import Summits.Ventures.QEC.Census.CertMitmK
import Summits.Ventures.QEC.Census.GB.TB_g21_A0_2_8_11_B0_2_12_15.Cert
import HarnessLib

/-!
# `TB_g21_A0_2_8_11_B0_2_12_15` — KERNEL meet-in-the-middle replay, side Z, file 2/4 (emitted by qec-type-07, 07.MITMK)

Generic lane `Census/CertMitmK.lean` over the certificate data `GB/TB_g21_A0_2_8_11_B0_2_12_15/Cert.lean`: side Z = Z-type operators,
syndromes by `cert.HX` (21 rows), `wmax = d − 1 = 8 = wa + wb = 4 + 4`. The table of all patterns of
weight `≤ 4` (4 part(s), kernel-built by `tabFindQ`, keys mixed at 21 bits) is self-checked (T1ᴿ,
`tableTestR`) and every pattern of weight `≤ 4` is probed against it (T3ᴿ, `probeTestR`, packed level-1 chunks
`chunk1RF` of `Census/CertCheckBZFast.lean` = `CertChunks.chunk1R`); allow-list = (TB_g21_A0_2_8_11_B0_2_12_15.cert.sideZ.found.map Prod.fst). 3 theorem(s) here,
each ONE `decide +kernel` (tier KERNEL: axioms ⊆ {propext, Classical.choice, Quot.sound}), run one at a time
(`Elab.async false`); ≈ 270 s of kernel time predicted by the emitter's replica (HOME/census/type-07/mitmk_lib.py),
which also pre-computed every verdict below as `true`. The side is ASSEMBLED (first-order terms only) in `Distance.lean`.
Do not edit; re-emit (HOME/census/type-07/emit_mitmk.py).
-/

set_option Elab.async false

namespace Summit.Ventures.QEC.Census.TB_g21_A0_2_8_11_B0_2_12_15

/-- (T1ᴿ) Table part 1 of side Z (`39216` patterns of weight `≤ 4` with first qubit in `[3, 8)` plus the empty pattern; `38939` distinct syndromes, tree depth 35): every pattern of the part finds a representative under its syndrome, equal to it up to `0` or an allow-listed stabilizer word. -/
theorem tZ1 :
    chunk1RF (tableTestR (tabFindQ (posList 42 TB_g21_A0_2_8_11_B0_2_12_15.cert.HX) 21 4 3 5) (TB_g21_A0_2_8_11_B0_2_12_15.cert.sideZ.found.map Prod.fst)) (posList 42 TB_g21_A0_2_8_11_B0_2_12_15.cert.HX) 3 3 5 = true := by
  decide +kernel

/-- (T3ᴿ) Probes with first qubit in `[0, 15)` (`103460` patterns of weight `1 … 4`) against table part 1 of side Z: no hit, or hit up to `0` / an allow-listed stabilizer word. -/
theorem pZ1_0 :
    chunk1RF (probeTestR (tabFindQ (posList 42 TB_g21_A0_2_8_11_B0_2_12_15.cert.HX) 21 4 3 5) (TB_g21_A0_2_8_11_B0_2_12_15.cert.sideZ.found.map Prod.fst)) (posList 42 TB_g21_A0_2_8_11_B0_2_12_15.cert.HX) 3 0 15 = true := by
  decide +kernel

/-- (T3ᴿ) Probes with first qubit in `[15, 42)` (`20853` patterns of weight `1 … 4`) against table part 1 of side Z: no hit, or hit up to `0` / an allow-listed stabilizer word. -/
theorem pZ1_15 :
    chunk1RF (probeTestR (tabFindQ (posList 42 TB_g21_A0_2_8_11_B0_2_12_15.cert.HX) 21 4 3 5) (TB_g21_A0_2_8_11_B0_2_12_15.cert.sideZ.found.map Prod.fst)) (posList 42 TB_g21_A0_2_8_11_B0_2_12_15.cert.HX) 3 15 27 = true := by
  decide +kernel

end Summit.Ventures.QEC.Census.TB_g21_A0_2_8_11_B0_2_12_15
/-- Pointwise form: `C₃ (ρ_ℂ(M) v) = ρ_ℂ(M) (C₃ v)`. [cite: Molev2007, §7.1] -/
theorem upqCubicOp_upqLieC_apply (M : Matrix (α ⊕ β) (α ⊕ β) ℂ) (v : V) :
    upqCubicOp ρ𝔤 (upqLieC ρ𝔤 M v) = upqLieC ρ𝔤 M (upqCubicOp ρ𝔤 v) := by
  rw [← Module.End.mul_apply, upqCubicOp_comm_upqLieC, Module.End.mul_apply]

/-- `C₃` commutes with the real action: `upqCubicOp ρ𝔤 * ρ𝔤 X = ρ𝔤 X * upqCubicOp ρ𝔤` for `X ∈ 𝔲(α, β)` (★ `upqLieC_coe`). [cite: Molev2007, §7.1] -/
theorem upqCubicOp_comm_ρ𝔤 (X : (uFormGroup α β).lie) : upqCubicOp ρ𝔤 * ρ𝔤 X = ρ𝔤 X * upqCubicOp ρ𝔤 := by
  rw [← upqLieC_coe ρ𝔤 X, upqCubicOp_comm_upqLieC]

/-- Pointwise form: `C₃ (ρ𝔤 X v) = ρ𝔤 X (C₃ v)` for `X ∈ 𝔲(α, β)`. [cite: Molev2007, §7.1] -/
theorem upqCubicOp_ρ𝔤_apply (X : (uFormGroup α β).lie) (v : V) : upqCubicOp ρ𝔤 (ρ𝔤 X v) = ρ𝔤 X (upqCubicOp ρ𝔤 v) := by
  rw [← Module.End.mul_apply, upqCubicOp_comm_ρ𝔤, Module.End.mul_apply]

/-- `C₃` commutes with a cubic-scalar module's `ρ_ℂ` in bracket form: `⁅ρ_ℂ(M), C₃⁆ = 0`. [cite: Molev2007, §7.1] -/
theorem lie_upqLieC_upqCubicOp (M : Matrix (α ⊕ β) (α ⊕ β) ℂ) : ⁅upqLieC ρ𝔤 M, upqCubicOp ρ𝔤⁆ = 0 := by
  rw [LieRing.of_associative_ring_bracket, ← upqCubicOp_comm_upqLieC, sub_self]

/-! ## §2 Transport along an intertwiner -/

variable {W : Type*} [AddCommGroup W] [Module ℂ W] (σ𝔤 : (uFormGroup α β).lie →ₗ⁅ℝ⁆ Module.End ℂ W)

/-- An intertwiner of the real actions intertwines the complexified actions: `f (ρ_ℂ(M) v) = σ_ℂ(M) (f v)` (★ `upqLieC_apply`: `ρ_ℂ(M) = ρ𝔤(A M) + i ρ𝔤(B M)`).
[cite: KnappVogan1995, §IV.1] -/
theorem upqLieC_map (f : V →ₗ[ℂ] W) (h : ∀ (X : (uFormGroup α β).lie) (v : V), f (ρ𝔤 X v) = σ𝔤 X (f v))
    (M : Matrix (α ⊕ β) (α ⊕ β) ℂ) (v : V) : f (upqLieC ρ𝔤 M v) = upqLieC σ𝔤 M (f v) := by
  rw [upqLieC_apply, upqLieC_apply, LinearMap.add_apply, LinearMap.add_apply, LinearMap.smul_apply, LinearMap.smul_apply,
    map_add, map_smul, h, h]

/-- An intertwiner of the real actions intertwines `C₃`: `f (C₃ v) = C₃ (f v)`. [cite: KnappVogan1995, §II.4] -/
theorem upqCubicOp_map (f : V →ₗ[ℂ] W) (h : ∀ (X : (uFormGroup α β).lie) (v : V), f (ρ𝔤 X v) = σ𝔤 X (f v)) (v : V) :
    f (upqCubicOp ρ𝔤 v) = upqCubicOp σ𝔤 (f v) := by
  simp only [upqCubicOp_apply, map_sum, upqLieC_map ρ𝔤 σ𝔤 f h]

--- --- ---

- _EXERCISE INSTRUCTIONS_: Exactly as shown, repeat every record.

- _EXERCISE SOLUTION_:
import Summits.Ventures.QEC.Census.CertMitmK
import Summits.Ventures.QEC.Census.GB.TB_g21_A0_2_8_11_B0_2_12_15.Cert
import HarnessLib

/-!
# `TB_g21_A0_2_8_11_B0_2_12_15` — KERNEL meet-in-the-middle replay, side Z, file 2/4 (emitted by qec-type-07, 07.MITMK)

Generic lane `Census/CertMitmK.lean` over the certificate data `GB/TB_g21_A0_2_8_11_B0_2_12_15/Cert.lean`: side Z = Z-type operators,
syndromes by `cert.HX` (21 rows), `wmax = d − 1 = 8 = wa + wb = 4 + 4`. The table of all patterns of
weight `≤ 4` (4 part(s), kernel-built by `tabFindQ`, keys mixed at 21 bits) is self-checked (T1ᴿ,
`tableTestR`) and every pattern of weight `≤ 4` is probed against it (T3ᴿ, `probeTestR`, packed level-1 chunks
`chunk1RF` of `Census/CertCheckBZFast.lean` = `CertChunks.chunk1R`); allow-list = (TB_g21_A0_2_8_11_B0_2_12_15.cert.sideZ.found.map Prod.fst). 3 theorem(s) here,
each ONE `decide +kernel` (tier KERNEL: axioms ⊆ {propext, Classical.choice, Quot.sound}), run one at a time
(`Elab.async false`); ≈ 270 s of kernel time predicted by the emitter's replica (HOME/census/type-07/mitmk_lib.py),
which also pre-computed every verdict below as `true`. The side is ASSEMBLED (first-order terms only) in `Distance.lean`.
Do not edit; re-emit (HOME/census/type-07/emit_mitmk.py).
-/

set_option Elab.async false

namespace Summit.Ventures.QEC.Census.TB_g21_A0_2_8_11_B0_2_12_15

/-- (T1ᴿ) Table part 1 of side Z (`39216` patterns of weight `≤ 4` with first qubit in `[3, 8)` plus the empty pattern; `38939` distinct syndromes, tree depth 35): every pattern of the part finds a representative under its syndrome, equal to it up to `0` or an allow-listed stabilizer word. -/
theorem tZ1 :
    chunk1RF (tableTestR (tabFindQ (posList 42 TB_g21_A0_2_8_11_B0_2_12_15.cert.HX) 21 4 3 5) (TB_g21_A0_2_8_11_B0_2_12_15.cert.sideZ.found.map Prod.fst)) (posList 42 TB_g21_A0_2_8_11_B0_2_12_15.cert.HX) 3 3 5 = true := by
  decide +kernel

/-- (T3ᴿ) Probes with first qubit in `[0, 15)` (`103460` patterns of weight `1 … 4`) against table part 1 of side Z: no hit, or hit up to `0` / an allow-listed stabilizer word. -/
theorem pZ1_0 :
    chunk1RF (probeTestR (tabFindQ (posList 42 TB_g21_A0_2_8_11_B0_2_12_15.cert.HX) 21 4 3 5) (TB_g21_A0_2_8_11_B0_2_12_15.cert.sideZ.found.map Prod.fst)) (posList 42 TB_g21_A0_2_8_11_B0_2_12_15.cert.HX) 3 0 15 = true := by
  decide +kernel

/-- (T3ᴿ) Probes with first qubit in `[15, 42)` (`20853` patterns of weight `1 … 4`) against table part 1 of side Z: no hit, or hit up to `0` / an allow-listed stabilizer word. -/
theorem pZ1_15 :
    chunk1RF (probeTestR (tabFindQ (posList 42 TB_g21_A0_2_8_11_B0_2_12_15.cert.HX) 21 4 3 5) (TB_g21_A0_2_8_11_B0_2_12_15.cert.sideZ.found.map Prod.fst)) (posList 42 TB_g21_A0_2_8_11_B0_2_12_15.cert.HX) 3 15 27 = true := by
  decide +kernel

end Summit.Ventures.QEC.Census.TB_g21_A0_2_8_11_B0_2_12_15
/-- Pointwise form: `C₃ (ρ_ℂ(M) v) = ρ_ℂ(M) (C₃ v)`. [cite: Molev2007, §7.1] -/
theorem upqCubicOp_upqLieC_apply (M : Matrix (α ⊕ β) (α ⊕ β) ℂ) (v : V) :
    upqCubicOp ρ𝔤 (upqLieC ρ𝔤 M v) = upqLieC ρ𝔤 M (upqCubicOp ρ𝔤 v) := by
  rw [← Module.End.mul_apply, upqCubicOp_comm_upqLieC, Module.End.mul_apply]

/-- `C₃` commutes with the real action: `upqCubicOp ρ𝔤 * ρ𝔤 X = ρ𝔤 X * upqCubicOp ρ𝔤` for `X ∈ 𝔲(α, β)` (★ `upqLieC_coe`). [cite: Molev2007, §7.1] -/
theorem upqCubicOp_comm_ρ𝔤 (X : (uFormGroup α β).lie) : upqCubicOp ρ𝔤 * ρ𝔤 X = ρ𝔤 X * upqCubicOp ρ𝔤 := by
  rw [← upqLieC_coe ρ𝔤 X, upqCubicOp_comm_upqLieC]

/-- Pointwise form: `C₃ (ρ𝔤 X v) = ρ𝔤 X (C₃ v)` for `X ∈ 𝔲(α, β)`. [cite: Molev2007, §7.1] -/
theorem upqCubicOp_ρ𝔤_apply (X : (uFormGroup α β).lie) (v : V) : upqCubicOp ρ𝔤 (ρ𝔤 X v) = ρ𝔤 X (upqCubicOp ρ𝔤 v) := by
  rw [← Module.End.mul_apply, upqCubicOp_comm_ρ𝔤, Module.End.mul_apply]

/-- `C₃` commutes with a cubic-scalar module's `ρ_ℂ` in bracket form: `⁅ρ_ℂ(M), C₃⁆ = 0`. [cite: Molev2007, §7.1] -/
theorem lie_upqLieC_upqCubicOp (M : Matrix (α ⊕ β) (α ⊕ β) ℂ) : ⁅upqLieC ρ𝔤 M, upqCubicOp ρ𝔤⁆ = 0 := by
  rw [LieRing.of_associative_ring_bracket, ← upqCubicOp_comm_upqLieC, sub_self]

/-! ## §2 Transport along an intertwiner -/

variable {W : Type*} [AddCommGroup W] [Module ℂ W] (σ𝔤 : (uFormGroup α β).lie →ₗ⁅ℝ⁆ Module.End ℂ W)

/-- An intertwiner of the real actions intertwines the complexified actions: `f (ρ_ℂ(M) v) = σ_ℂ(M) (f v)` (★ `upqLieC_apply`: `ρ_ℂ(M) = ρ𝔤(A M) + i ρ𝔤(B M)`).
[cite: KnappVogan1995, §IV.1] -/
theorem upqLieC_map (f : V →ₗ[ℂ] W) (h : ∀ (X : (uFormGroup α β).lie) (v : V), f (ρ𝔤 X v) = σ𝔤 X (f v))
    (M : Matrix (α ⊕ β) (α ⊕ β) ℂ) (v : V) : f (upqLieC ρ𝔤 M v) = upqLieC σ𝔤 M (f v) := by
  rw [upqLieC_apply, upqLieC_apply, LinearMap.add_apply, LinearMap.add_apply, LinearMap.smul_apply, LinearMap.smul_apply,
    map_add, map_smul, h, h]

/-- An intertwiner of the real actions intertwines `C₃`: `f (C₃ v) = C₃ (f v)`. [cite: KnappVogan1995, §II.4] -/
theorem upqCubicOp_map (f : V →ₗ[ℂ] W) (h : ∀ (X : (uFormGroup α β).lie) (v : V), f (ρ𝔤 X v) = σ𝔤 X (f v)) (v : V) :
    f (upqCubicOp ρ𝔤 v) = upqCubicOp σ𝔤 (f v) := by
  simp only [upqCubicOp_apply, map_sum, upqLieC_map ρ𝔤 σ𝔤 f h]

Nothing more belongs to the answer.